It began on Twitter where MSNBC commentator Rachel Maddow trumpeted that she’d at last obtained Trump’s tax returns. In response, the Trump administration promptly announced the documents were forthcoming—more on that later. Trump’s returns have become a journalistic white whale, stuffed, as left-wing reporters believe they must be, with KGB-orchestrated sweetheart deals and investments in Nazi propaganda upstarts. All eyes thus fell on Maddow as she opened her Tuesday program.

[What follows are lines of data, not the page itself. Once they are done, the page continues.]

import Summits.Ventures.HodgeRepro2.T5InertUnipotentResidue

/-!
# The residue involution and `#𝔽 = #{trace zero}²`
(cell pub-hodge-repro2, seat p3)

Tier-5 N3 support, towards the printed form `(q³ + 1) q^{4n−3}` of the count of T5-SATAKE-KERNEL-p3.md row 11
(files 195–201 give `deg Tₙ = (Q q + 1) q (Q q²)^{n−1}` with `Q = #𝔽`, `q = #{t ∈ 𝔽 : t + t̄ = 0}`). Here the
involution `star` of `E` is read on the residue field `𝔽 = R/ϖ`:

* `starR` — the involution of `R` induced by `star` (a ring homomorphism, `starR (starR r) = r`, `starR ϖ = ϖ`);
* **`residueStar`** — the induced involution `σ̄ : 𝔽 →+* 𝔽` (`σ̄ (residue r) = residue (starR r)`), and
  **`mem_traceZero_iff`** — the trace-zero part of file 196 is `{t : t + σ̄ t = 0}` (the trace lift
  `e + ē = 1` moves a class with `z + z̄ ∈ ϖ R` to a representative with `z + z̄ = 0`);
* `card_traceZero_mul_card_fixed` — `#{t : t + σ̄ t = 0} · #{t : σ̄ t = t} = #𝔽` (the additive map
  `t ↦ t + σ̄ t` has kernel the trace-zero part and image the fixed field, by the trace lift);
* `card_traceZero_eq_card_fixed` — `#{t : t + σ̄ t = 0} = #{t : σ̄ t = t}` as soon as `σ̄ ≠ 1` (multiplication by a
  non-zero `t₀` with `σ̄ t₀ = −t₀`; in characteristic `2` the two sets coincide);
* **`card_residueField_eq_sq`** — `#𝔽 = #{t ∈ 𝔽 : t + t̄ = 0}²` when the residue involution is non-trivial
  (`hnt : ∃ x ∈ R, x − x̄ ∉ ϖ R`), i.e. `Q = q²`: the inert case.

Hypotheses: p8's standing ones, the trace lift `htr`, and the non-triviality `hnt` of the residue involution
(at an inert place `σ̄` is the Frobenius of `𝔽_{q²}/𝔽_q`: p8's T5-170).

Mathlib + this seat's file 196 and its imports; no display; no device.
§8(d): uses an L-value-free non-vanishing device: NO.
-/

namespace Summit.Ventures.HodgeRepro2.T5InertResidueInvolution

open Summit.Ventures.HodgeRepro2.T5InertUnipotentResidue

/-! ## The involution of `R` induced by `star` -/

section StarR

variable {R E : Type*} [CommRing R] [Field E] [StarRing E] [Algebra R E] [IsFractionRing R E]
  (hstar : ∀ x : E, IsLocalization.IsInteger R x → IsLocalization.IsInteger R (star x))

omit [IsFractionRing R E] in
include hstar in
/-- The chosen preimage of `star (algebraMap r)`. -/
theorem algebraMap_choose_star (r : R) :
    algebraMap R E (Classical.choose (hstar _ ⟨r, rfl⟩)) = star (algebraMap R E r) :=
  Classical.choose_spec (hstar _ ⟨r, rfl⟩)

/-- **The involution of `R` induced by `star`**, as a ring homomorphism. -/
noncomputable def starR : R →+* R where
  toFun r := Classical.choose (hstar _ ⟨r, rfl⟩)
  map_one' := by
    apply IsFractionRing.injective R E
    rw [algebraMap_choose_star hstar, map_one, star_one]
  map_mul' r s := by
    apply IsFractionRing.injective R E
    rw [algebraMap_choose_star hstar, map_mul, map_mul, algebraMap_choose_star hstar,
      algebraMap_choose_star hstar, star_mul, mul_comm]
  map_zero' := by
    apply IsFractionRing.injective R E
    rw [algebraMap_choose_star hstar, map_zero, star_zero]
  map_add' r s := by
    apply IsFractionRing.injective R E
    rw [algebraMap_choose_star hstar, map_add, map_add, algebraMap_choose_star hstar,
      algebraMap_choose_star hstar, star_add]

/-- `algebraMap (starR r) = star (algebraMap r)`. -/
theorem algebraMap_starR (r : R) : algebraMap R E (starR hstar r) = star (algebraMap R E r) :=
  algebraMap_choose_star hstar r

/-- `starR` is an involution. -/
theorem starR_starR (r : R) : starR hstar (starR hstar r) = r := by
  apply IsFractionRing.injective R E
  rw [algebraMap_starR, algebraMap_starR, star_star]

/-- The trace lift, read in `R`: `e + starR e = 1`. -/
theorem exists_add_starR_eq_one (htr : ∃ e : R, algebraMap R E e + star (algebraMap R E e) = 1) :
    ∃ e : R, e + starR hstar e = 1 := by
  obtain ⟨e, he⟩ := htr
  refine ⟨e, IsFractionRing.injective R E ?_⟩
  rw [map_add, algebraMap_starR, map_one, he]

end StarR

/-! ## The residue involution -/

section Residue

variable {R E : Type*} [CommRing R] [IsDomain R] [IsDiscreteValuationRing R] [Field E] [StarRing E]
  [Algebra R E] [IsFractionRing R E]
  (hstar : ∀ x : E, IsLocalization.IsInteger R x → IsLocalization.IsInteger R (star x))
  {ϖ : R} (hϖ : Irreducible ϖ) (hs : star (algebraMap R E ϖ) = algebraMap R E ϖ)

omit [IsDomain R] [IsDiscreteValuationRing R] in
include hs in
/-- `starR ϖ = ϖ`. -/
theorem starR_uniformiser : starR hstar ϖ = ϖ := by
  apply IsFractionRing.injective R E
  rw [algebraMap_starR, hs]

/-- **The residue involution** `σ̄ : 𝔽 →+* 𝔽` induced by `star`. -/
noncomputable def residueStar : IsLocalRing.ResidueField R →+* IsLocalRing.ResidueField R :=
  Ideal.Quotient.lift (IsLocalRing.maximalIdeal R) ((IsLocalRing.residue R).comp (starR hstar)) (by
    intro a ha
    rw [hϖ.maximalIdeal_eq, Ideal.mem_span_singleton] at ha
    obtain ⟨y, rfl⟩ := ha
    rw [RingHom.comp_apply, map_mul, starR_uniformiser hstar hs, map_mul, residue_uniformiser hϖ, zero_mul])

/-- `σ̄ (residue r) = residue (starR r)`. -/
theorem residueStar_residue (r : R) :
    residueStar hstar hϖ hs (IsLocalRing.residue R r) = IsLocalRing.residue R (starR hstar r) :=
  Ideal.Quotient.lift_mk _ _ _

/-- `σ̄` is an involution. -/
theorem residueStar_residueStar (t : IsLocalRing.ResidueField R) :
    residueStar hstar hϖ hs (residueStar hstar hϖ hs t) = t := by
  obtain ⟨r, rfl⟩ := IsLocalRing.residue_surjective t
  rw [residueStar_residue, residueStar_residue, starR_starR]

include hstar hϖ hs in
/-- A class `t = residue r` with `r + starR r ∈ ϖ R` has a representative `z` with `z + starR z = 0`. -/
theorem exists_residue_eq_of_dvd (htr : ∃ e : R, algebraMap R E e + star (algebraMap R E e) = 1)
    {r : R} (h : ϖ ∣ r + starR hstar r) :
    ∃ z : R, IsLocalRing.residue R z = IsLocalRing.residue R r ∧ z + starR hstar z = 0 := by
  obtain ⟨e, he⟩ := exists_add_starR_eq_one hstar htr
  obtain ⟨w, hw⟩ := h
  -- `w` is `starR`-fixed
  have hw' : starR hstar w = w := by
    have h1 : ϖ * starR hstar w = ϖ * w := by
      rw [← starR_uniformiser hstar hs, ← map_mul, starR_uniformiser hstar hs, ← hw, map_add, starR_starR,
        add_comm]
    exact mul_left_cancel₀ hϖ.ne_zero h1
  refine ⟨r - e * ϖ * w, ?_, ?_⟩
  · rw [map_sub, map_mul, map_mul, residue_uniformiser hϖ, mul_zero, zero_mul, sub_zero]
  · rw [map_sub, map_mul, map_mul, starR_uniformiser hstar hs, hw']
    linear_combination hw - ϖ * w * he

include hstar hϖ hs in
/-- **The trace-zero part of `𝔽` is `{t : t + σ̄ t = 0}`** (given the trace lift). -/
theorem mem_traceZero_iff (htr : ∃ e : R, algebraMap R E e + star (algebraMap R E e) = 1)
    (t : IsLocalRing.ResidueField R) :
    t ∈ traceZero R E ↔ t + residueStar hstar hϖ hs t = 0 := by
  constructor
  · rintro ⟨z, rfl, hz⟩
    have hz' : z + starR hstar z = 0 := by
      apply IsFractionRing.injective R E
      rw [map_add, algebraMap_starR, map_zero, hz]
    rw [residueStar_residue, ← map_add, hz', map_zero]
  · intro h
    obtain ⟨r, rfl⟩ := IsLocalRing.residue_surjective t
    rw [residueStar_residue, ← map_add, residue_eq_zero_iff_dvd hϖ] at h
    obtain ⟨z, hz, hz'⟩ := exists_residue_eq_of_dvd hstar hϖ hs htr h
    refine ⟨z, hz, ?_⟩
    rw [← algebraMap_starR hstar, ← map_add, hz', map_zero]

/-! ## The two counts: `#T · #F₀ = #𝔽` and `#T = #F₀` -/

/-- The fixed field of the residue involution, as a set. -/
def fixedSet (hstar : ∀ x : E, IsLocalization.IsInteger R x → IsLocalization.IsInteger R (star x))
    (hϖ : Irreducible ϖ) (hs : star (algebraMap R E ϖ) = algebraMap R E ϖ) :
    Set (IsLocalRing.ResidueField R) :=
  {t | residueStar hstar hϖ hs t = t}

/-- The additive map `t ↦ t + σ̄ t`. -/
noncomputable def tracePlus : IsLocalRing.ResidueField R →+ IsLocalRing.ResidueField R :=
  AddMonoidHom.id _ + (residueStar hstar hϖ hs).toAddMonoidHom

/-- `tracePlus t = t + σ̄ t`. -/
theorem tracePlus_apply (t : IsLocalRing.ResidueField R) :
    tracePlus hstar hϖ hs t = t + residueStar hstar hϖ hs t := rfl

/-- The kernel of `t ↦ t + σ̄ t` is the trace-zero part. -/
theorem ker_tracePlus (htr : ∃ e : R, algebraMap R E e + star (algebraMap R E e) = 1) :
    ((tracePlus hstar hϖ hs).ker : Set (IsLocalRing.ResidueField R)) = traceZero R E := by
  ext t
  rw [SetLike.mem_coe, AddMonoidHom.mem_ker, tracePlus_apply, mem_traceZero_iff hstar hϖ hs htr]

/-- The image of `t ↦ t + σ̄ t` is the fixed field (the trace lift `e` gives `t = (e t) + σ̄ (e t)` for
`σ̄ t = t`). -/
theorem range_tracePlus (htr : ∃ e : R, algebraMap R E e + star (algebraMap R E e) = 1) :
    ((tracePlus hstar hϖ hs).range : Set (IsLocalRing.ResidueField R)) = fixedSet hstar hϖ hs := by
  obtain ⟨e, he⟩ := exists_add_starR_eq_one hstar htr
  ext t
  rw [SetLike.mem_coe, AddMonoidHom.mem_range]
  constructor
  · rintro ⟨s, rfl⟩
    show residueStar hstar hϖ hs (s + residueStar hstar hϖ hs s) = s + residueStar hstar hϖ hs s
    rw [map_add, residueStar_residueStar, add_comm]
  · intro ht
    change residueStar hstar hϖ hs t = t at ht
    refine ⟨IsLocalRing.residue R e * t, ?_⟩
    rw [tracePlus_apply, map_mul, residueStar_residue, ht, ← add_mul, ← map_add, he, map_one, one_mul]

/-- **`#{t : t + σ̄ t = 0} · #{t : σ̄ t = t} = #𝔽`.** -/
theorem card_traceZero_mul_card_fixed (htr : ∃ e : R, algebraMap R E e + star (algebraMap R E e) = 1) :
    Nat.card (traceZero R E) * Nat.card (fixedSet hstar hϖ hs) = Nat.card (IsLocalRing.ResidueField R) := by
  have h := AddSubgroup.card_mul_index (tracePlus hstar hϖ hs).ker
  rw [AddSubgroup.index_ker] at h
  rw [← h]
  congr 1
  · exact Nat.card_congr (Equiv.setCongr (ker_tracePlus hstar hϖ hs htr)).symm
  · exact Nat.card_congr (Equiv.setCongr (range_tracePlus hstar hϖ hs htr)).symm

/-- **`#{t : t + σ̄ t = 0} = #{t : σ̄ t = t}`** as soon as `σ̄ ≠ 1`: in characteristic `2` the sets coincide;
otherwise multiplication by a non-zero `t₀` with `σ̄ t₀ = −t₀` is a bijection. -/
theorem card_traceZero_eq_card_fixed (htr : ∃ e : R, algebraMap R E e + star (algebraMap R E e) = 1)
    (hnt : ∃ t : IsLocalRing.ResidueField R, residueStar hstar hϖ hs t ≠ t) :
    Nat.card (traceZero R E) = Nat.card (fixedSet hstar hϖ hs) := by
  have hT : traceZero R E = {t | residueStar hstar hϖ hs t = -t} := by
    ext t
    rw [mem_traceZero_iff hstar hϖ hs htr, Set.mem_setOf_eq, add_eq_zero_iff_neg_eq, eq_comm]
  rw [hT]
  by_cases h2 : (2 : IsLocalRing.ResidueField R) = 0
  · -- characteristic `2`: `−t = t`
    have hneg : ∀ y : IsLocalRing.ResidueField R, -y = y := fun y => by
      rw [neg_eq_iff_add_eq_zero, ← two_mul, h2, zero_mul]
    have hset : {t | residueStar hstar hϖ hs t = -t} = fixedSet hstar hϖ hs := by
      ext t
      simp only [Set.mem_setOf_eq, hneg]
      exact Iff.rfl
    rw [hset]
  · obtain ⟨x, hx⟩ := hnt
    set t₀ : IsLocalRing.ResidueField R := x - residueStar hstar hϖ hs x with ht₀
    have ht₀0 : t₀ ≠ 0 := sub_ne_zero.2 (Ne.symm hx)
    have hst₀ : residueStar hstar hϖ hs t₀ = -t₀ := by
      rw [ht₀, map_sub, residueStar_residueStar, neg_sub]
    symm
    refine Nat.card_congr
      { toFun := fun t => ⟨t * t₀, ?_⟩
        invFun := fun s => ⟨s * t₀⁻¹, ?_⟩
        left_inv := fun t => ?_
        right_inv := fun s => ?_ }
    · have ht : residueStar hstar hϖ hs t = t := t.2
      show residueStar hstar hϖ hs (t * t₀) = -(t * t₀)
      rw [map_mul, ht, hst₀, mul_neg]
    · have hs' : residueStar hstar hϖ hs s = -s := s.2
      show residueStar hstar hϖ hs (s * t₀⁻¹) = s * t₀⁻¹
      rw [map_mul, hs', map_inv₀, hst₀, neg_mul, inv_neg, mul_neg, neg_neg]
    · apply Subtype.ext
      show (t : IsLocalRing.ResidueField R) * t₀ * t₀⁻¹ = t
      rw [mul_inv_cancel_right₀ ht₀0]
    · apply Subtype.ext
      show (s : IsLocalRing.ResidueField R) * t₀⁻¹ * t₀ = s
      rw [inv_mul_cancel_right₀ ht₀0]

/-- **`#𝔽 = #{t ∈ 𝔽 : t + t̄ = 0}²`** when the residue involution is non-trivial (`Q = q²`). -/
theorem card_residueField_eq_sq (htr : ∃ e : R, algebraMap R E e + star (algebraMap R E e) = 1)
    (hnt : ∃ t : IsLocalRing.ResidueField R, residueStar hstar hϖ hs t ≠ t) :
    Nat.card (IsLocalRing.ResidueField R) = Nat.card (traceZero R E) ^ 2 := by
  rw [← card_traceZero_mul_card_fixed hstar hϖ hs htr, ← card_traceZero_eq_card_fixed hstar hϖ hs htr hnt,
    sq]

include hstar hϖ hs in
/-- The non-triviality of the residue involution, from an integral `x` with `x − x̄ ∉ ϖ R`. -/
theorem exists_residueStar_ne (hnt : ∃ x : R, ¬ IsLocalization.IsInteger R
      ((algebraMap R E x - star (algebraMap R E x)) * (algebraMap R E ϖ)⁻¹)) :
    ∃ t : IsLocalRing.ResidueField R, residueStar hstar hϖ hs t ≠ t := by
  obtain ⟨x, hx⟩ := hnt
  refine ⟨IsLocalRing.residue R x, fun h => hx ?_⟩
  rw [residueStar_residue, eq_comm, ← sub_eq_zero, ← map_sub, residue_eq_zero_iff_dvd hϖ] at h
  obtain ⟨y, hy⟩ := h
  refine ⟨y, ?_⟩
  have hπ0 : algebraMap R E ϖ ≠ 0 :=
    (map_ne_zero_iff _ (IsFractionRing.injective R E)).2 hϖ.ne_zero
  rw [← algebraMap_starR hstar, ← map_sub, hy, map_mul, mul_comm, ← mul_assoc, inv_mul_cancel₀ hπ0, one_mul]

end Residue

end Summit.Ventures.HodgeRepro2.T5InertResidueInvolution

She didn’t disappoint, sugar-rushing her now-expansive audience with lurid hypotheses about Russian oligarchs and Azerbaijani shell hotels, all connected by a web with Donald Trump at its center, all about to revealed because she—yes, she!—had acquired his tax returns, which would be unfolded right here, right now, after this commercial break. Stay tuned. Her prelude was quite literally 19 minutes long yet we stuck around anyway, munching on popcorn.

RELATED: The White House responds to Rachel Maddow’s claim that she obtained “Trump tax returns”

Out next came David Cay Johnston, an investigative reporter and tax expert, who unveiled that he’d obtained Trump’s tax documents through the triumphantly shoe leather feat of having them anonymously deposited in his mailbox. Also, he acknowledged, they weren’t the full tax returns, just the two front pages from Trump’s 2005 filing. His Ark of the Covenant-caliber reveal showed that Trump had paid $38 million on $150 million in income, a 25 percent rate.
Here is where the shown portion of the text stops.